-- Records to use follows --

import Summits.QuantumFields.BalabanUV.T4Continuum.Support.NE4TransferResolvent

/-!
# NE4TransferResolventWitness — NON-VACUITY and NON-DEGENERACY of the resolvent route's binder list (file 3 of the route;
# cell `pub-balaban`, BINDER-OWNERS row NE4, co-owner #3, lineage `b2b-balaban-t4-ne4-p3`, generation 1)

HONEST FRAMING.  A TOY over `𝔅 = 𝔸 = ℝ`, nothing of Bałaban's: it shows that the seven leaves of `Support/NE4TransferModel` (file 1)
are JOINTLY satisfiable by a history-dependent family with a genuinely LINEAR, genuinely age-weighted transfer (`C_W = 1`, age
factor `ω ∈ ]0,1[`), a genuinely Lipschitz activity → value step (`C_F = ε > 0`), a non-zero one-step η-source (`s(1 − ρ)ρ^k`),
the printed one-loop split with the VANISHING of β¹ at `g_k = 0`, and the window `ν = ω + ε < 1` — so that the END faces of file 2
(`ne4Triple_of_model`, `injectedRate_of_model`) quantify over an inhabited, non-degenerate class (referee criterion (g3); compare the
row owner's `T4BetaReadOutWitness` for the P1 faces and row NE5's `toyModel`s).  NOT Bałaban's β, NOT NE4, NOT summit progress; rung
(B)+1 context only; NOT infinite volume, NOT a mass gap, NOT Clay.

THE TOY.  Transfer `W k c E = Σ_{j<k} ω^{k−1−j}E_j` (the youngest old bracket undamped, as in [II] p. 8); new bracket
`N k c a = c + sρ^k + εa`; read-out `r k c a = c·(1 + εa + sρ^k)` (vanishes at `c = 0`); stored brackets in CLOSED FORM
`B k w = w_k + sρ^k + ε·A k w`, `A k w = Σ_{i<k} (ω+ε)^{k−1−i}(w_i + sρ^i)` — the closed form IS the Neumann series of the weighted
shift (`acc_transfer_eq`: `Σ_{j<k} ω^{k−1−j}B_j = Σ_{i<k} ν^{k−1−i}(w_i + sρ^i)`, `ν = ω + ε`), which is exactly what `Represents` /
`ReadsRemainder` demand.  All constants explicit: `C_W = 1`, `C_F = ε`, `C_r = γε`, `ℓ′ = 1`, `ℓ = 1 + εE₀/(1 − ω) + s`,
`E₀ = (γ + s)(1 + ε/(1 − ν))`, `b = s(1 − ρ)`, `b_r = γs(1 − ρ)`.  [folklore] throughout; no `sorry`.
v1.1 (APPEND-ONLY over v1 p207264): §5 — the rate `ν = ω + ε` is ATTAINED at the level of β (`toyBeta_update`,
`toy_moduli_lower`: `Λ k i ≥ γεν^{k−1−i}` for ANY history moduli of the toy's β, `toy_not_fadingMemory_below`: none below `ν`).
-/

noncomputable section

open scoped BigOperators
open Finset

namespace Summit.QuantumFields.BalabanUV.T4Continuum.NE4TransferResolventWitness

open Literature.MathematicalPhysics.QuantumFieldTheory.Balaban1983to89
open Literature.MathematicalPhysics.QuantumFieldTheory.Balaban1983to89.FlowStep
open Literature.MathematicalPhysics.QuantumFieldTheory.Balaban1983to89.T4CouplingMatching
open Literature.MathematicalPhysics.QuantumFieldTheory.Balaban1983to89.T4BetaMemorySharp (acc acc_zero acc_succ)
open Literature.MathematicalPhysics.QuantumFieldTheory.Balaban1983to89.T4OutputRate (Window mem_window)
open Summit.QuantumFields.BalabanUV.T4Continuum.NE4TransferModel
open Summit.QuantumFields.BalabanUV.T4Continuum.NE4TransferModel.StepTransferModel
open Summit.QuantumFields.BalabanUV.T4Continuum.NE4TransferResolvent

/-! ## §1 The toy data -/

/-- The toy's closed-form ACTIVITY along a history `w = (w₀,…,w_k)`: `A k w = Σ_{i<k} ν^{k−1−i}(w_i + sρ^i)`, `ν = ω + ε` —
the Neumann series of the weighted shift, written out. [folklore] -/
def toyA (ω ε s ρ : ℝ) (k : ℕ) (w : Fin (k + 1) → ℝ) : ℝ :=
  ∑ i : Fin k, (ω + ε) ^ (k - 1 - (i : ℕ)) * (w (Fin.castSucc i) + s * ρ ^ (i : ℕ))

/-- The toy's stored bracket born at step `k`: `w_k + sρ^k + ε·A k w`. [folklore] -/
def toyB (ω ε s ρ : ℝ) (k : ℕ) (w : Fin (k + 1) → ℝ) : ℝ :=
  w (Fin.last k) + s * ρ ^ k + ε * toyA ω ε s ρ k w

/-- The toy's LINEAR transfer: `E ↦ Σ_{j<k} ω^{k−1−j}E_j` (a sum of coordinate projections). [folklore] -/
def toyW (ω : ℝ) (k : ℕ) : (Fin k → ℝ) →ₗ[ℝ] ℝ :=
  ∑ j : Fin k, (ω ^ (k - 1 - (j : ℕ))) • (LinearMap.proj j : (Fin k → ℝ) →ₗ[ℝ] ℝ)

/-- Evaluation of the toy transfer. [folklore] -/
@[simp] theorem toyW_apply (ω : ℝ) (k : ℕ) (E : Fin k → ℝ) :
    toyW ω k E = ∑ j : Fin k, ω ^ (k - 1 - (j : ℕ)) * E j := by
  simp [toyW, LinearMap.sum_apply, smul_eq_mul]

/-- THE TOY MODEL over `𝔅 = 𝔸 = ℝ`: transfer `toyW`, new bracket `c + sρ^k + εa`, read-out `c(1 + εa + sρ^k)`, brackets `toyB`. [folklore] -/
def toyModel (ω ε s ρ : ℝ) : StepTransferModel ℝ ℝ where
  W := fun k _ => toyW ω k
  N := fun k c a => c + s * ρ ^ k + ε * a
  r := fun k c a => c * (1 + ε * a + s * ρ ^ k)
  B := toyB ω ε s ρ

-- Records to use concluded --

> **Aim of the task**: Repeat each line of the data exactly, missing none.

> **Reply**:
import Summits.QuantumFields.BalabanUV.T4Continuum.Support.NE4TransferResolvent

/-!
# NE4TransferResolventWitness — NON-VACUITY and NON-DEGENERACY of the resolvent route's binder list (file 3 of the route;
# cell `pub-balaban`, BINDER-OWNERS row NE4, co-owner #3, lineage `b2b-balaban-t4-ne4-p3`, generation 1)

HONEST FRAMING.  A TOY over `𝔅 = 𝔸 = ℝ`, nothing of Bałaban's: it shows that the seven leaves of `Support/NE4TransferModel` (file 1)
are JOINTLY satisfiable by a history-dependent family with a genuinely LINEAR, genuinely age-weighted transfer (`C_W = 1`, age
factor `ω ∈ ]0,1[`), a genuinely Lipschitz activity → value step (`C_F = ε > 0`), a non-zero one-step η-source (`s(1 − ρ)ρ^k`),
the printed one-loop split with the VANISHING of β¹ at `g_k = 0`, and the window `ν = ω + ε < 1` — so that the END faces of file 2
(`ne4Triple_of_model`, `injectedRate_of_model`) quantify over an inhabited, non-degenerate class (referee criterion (g3); compare the
row owner's `T4BetaReadOutWitness` for the P1 faces and row NE5's `toyModel`s).  NOT Bałaban's β, NOT NE4, NOT summit progress; rung
(B)+1 context only; NOT infinite volume, NOT a mass gap, NOT Clay.

THE TOY.  Transfer `W k c E = Σ_{j<k} ω^{k−1−j}E_j` (the youngest old bracket undamped, as in [II] p. 8); new bracket
`N k c a = c + sρ^k + εa`; read-out `r k c a = c·(1 + εa + sρ^k)` (vanishes at `c = 0`); stored brackets in CLOSED FORM
`B k w = w_k + sρ^k + ε·A k w`, `A k w = Σ_{i<k} (ω+ε)^{k−1−i}(w_i + sρ^i)` — the closed form IS the Neumann series of the weighted
shift (`acc_transfer_eq`: `Σ_{j<k} ω^{k−1−j}B_j = Σ_{i<k} ν^{k−1−i}(w_i + sρ^i)`, `ν = ω + ε`), which is exactly what `Represents` /
`ReadsRemainder` demand.  All constants explicit: `C_W = 1`, `C_F = ε`, `C_r = γε`, `ℓ′ = 1`, `ℓ = 1 + εE₀/(1 − ω) + s`,
`E₀ = (γ + s)(1 + ε/(1 − ν))`, `b = s(1 − ρ)`, `b_r = γs(1 − ρ)`.  [folklore] throughout; no `sorry`.
v1.1 (APPEND-ONLY over v1 p207264): §5 — the rate `ν = ω + ε` is ATTAINED at the level of β (`toyBeta_update`,
`toy_moduli_lower`: `Λ k i ≥ γεν^{k−1−i}` for ANY history moduli of the toy's β, `toy_not_fadingMemory_below`: none below `ν`).
-/

noncomputable section

open scoped BigOperators
open Finset

namespace Summit.QuantumFields.BalabanUV.T4Continuum.NE4TransferResolventWitness

open Literature.MathematicalPhysics.QuantumFieldTheory.Balaban1983to89
open Literature.MathematicalPhysics.QuantumFieldTheory.Balaban1983to89.FlowStep
open Literature.MathematicalPhysics.QuantumFieldTheory.Balaban1983to89.T4CouplingMatching
open Literature.MathematicalPhysics.QuantumFieldTheory.Balaban1983to89.T4BetaMemorySharp (acc acc_zero acc_succ)
open Literature.MathematicalPhysics.QuantumFieldTheory.Balaban1983to89.T4OutputRate (Window mem_window)
open Summit.QuantumFields.BalabanUV.T4Continuum.NE4TransferModel
open Summit.QuantumFields.BalabanUV.T4Continuum.NE4TransferModel.StepTransferModel
open Summit.QuantumFields.BalabanUV.T4Continuum.NE4TransferResolvent

/-! ## §1 The toy data -/

/-- The toy's closed-form ACTIVITY along a history `w = (w₀,…,w_k)`: `A k w = Σ_{i<k} ν^{k−1−i}(w_i + sρ^i)`, `ν = ω + ε` —
the Neumann series of the weighted shift, written out. [folklore] -/
def toyA (ω ε s ρ : ℝ) (k : ℕ) (w : Fin (k + 1) → ℝ) : ℝ :=
  ∑ i : Fin k, (ω + ε) ^ (k - 1 - (i : ℕ)) * (w (Fin.castSucc i) + s * ρ ^ (i : ℕ))

/-- The toy's stored bracket born at step `k`: `w_k + sρ^k + ε·A k w`. [folklore] -/
def toyB (ω ε s ρ : ℝ) (k : ℕ) (w : Fin (k + 1) → ℝ) : ℝ :=
  w (Fin.last k) + s * ρ ^ k + ε * toyA ω ε s ρ k w

/-- The toy's LINEAR transfer: `E ↦ Σ_{j<k} ω^{k−1−j}E_j` (a sum of coordinate projections). [folklore] -/
def toyW (ω : ℝ) (k : ℕ) : (Fin k → ℝ) →ₗ[ℝ] ℝ :=
  ∑ j : Fin k, (ω ^ (k - 1 - (j : ℕ))) • (LinearMap.proj j : (Fin k → ℝ) →ₗ[ℝ] ℝ)

/-- Evaluation of the toy transfer. [folklore] -/
@[simp] theorem toyW_apply (ω : ℝ) (k : ℕ) (E : Fin k → ℝ) :
    toyW ω k E = ∑ j : Fin k, ω ^ (k - 1 - (j : ℕ)) * E j := by
  simp [toyW, LinearMap.sum_apply, smul_eq_mul]

/-- THE TOY MODEL over `𝔅 = 𝔸 = ℝ`: transfer `toyW`, new bracket `c + sρ^k + εa`, read-out `c(1 + εa + sρ^k)`, brackets `toyB`. [folklore] -/
def toyModel (ω ε s ρ : ℝ) : StepTransferModel ℝ ℝ where
  W := fun k _ => toyW ω k
  N := fun k c a => c + s * ρ ^ k + ε * a
  r := fun k c a => c * (1 + ε * a + s * ρ ^ k)
  B := toyB ω ε s ρ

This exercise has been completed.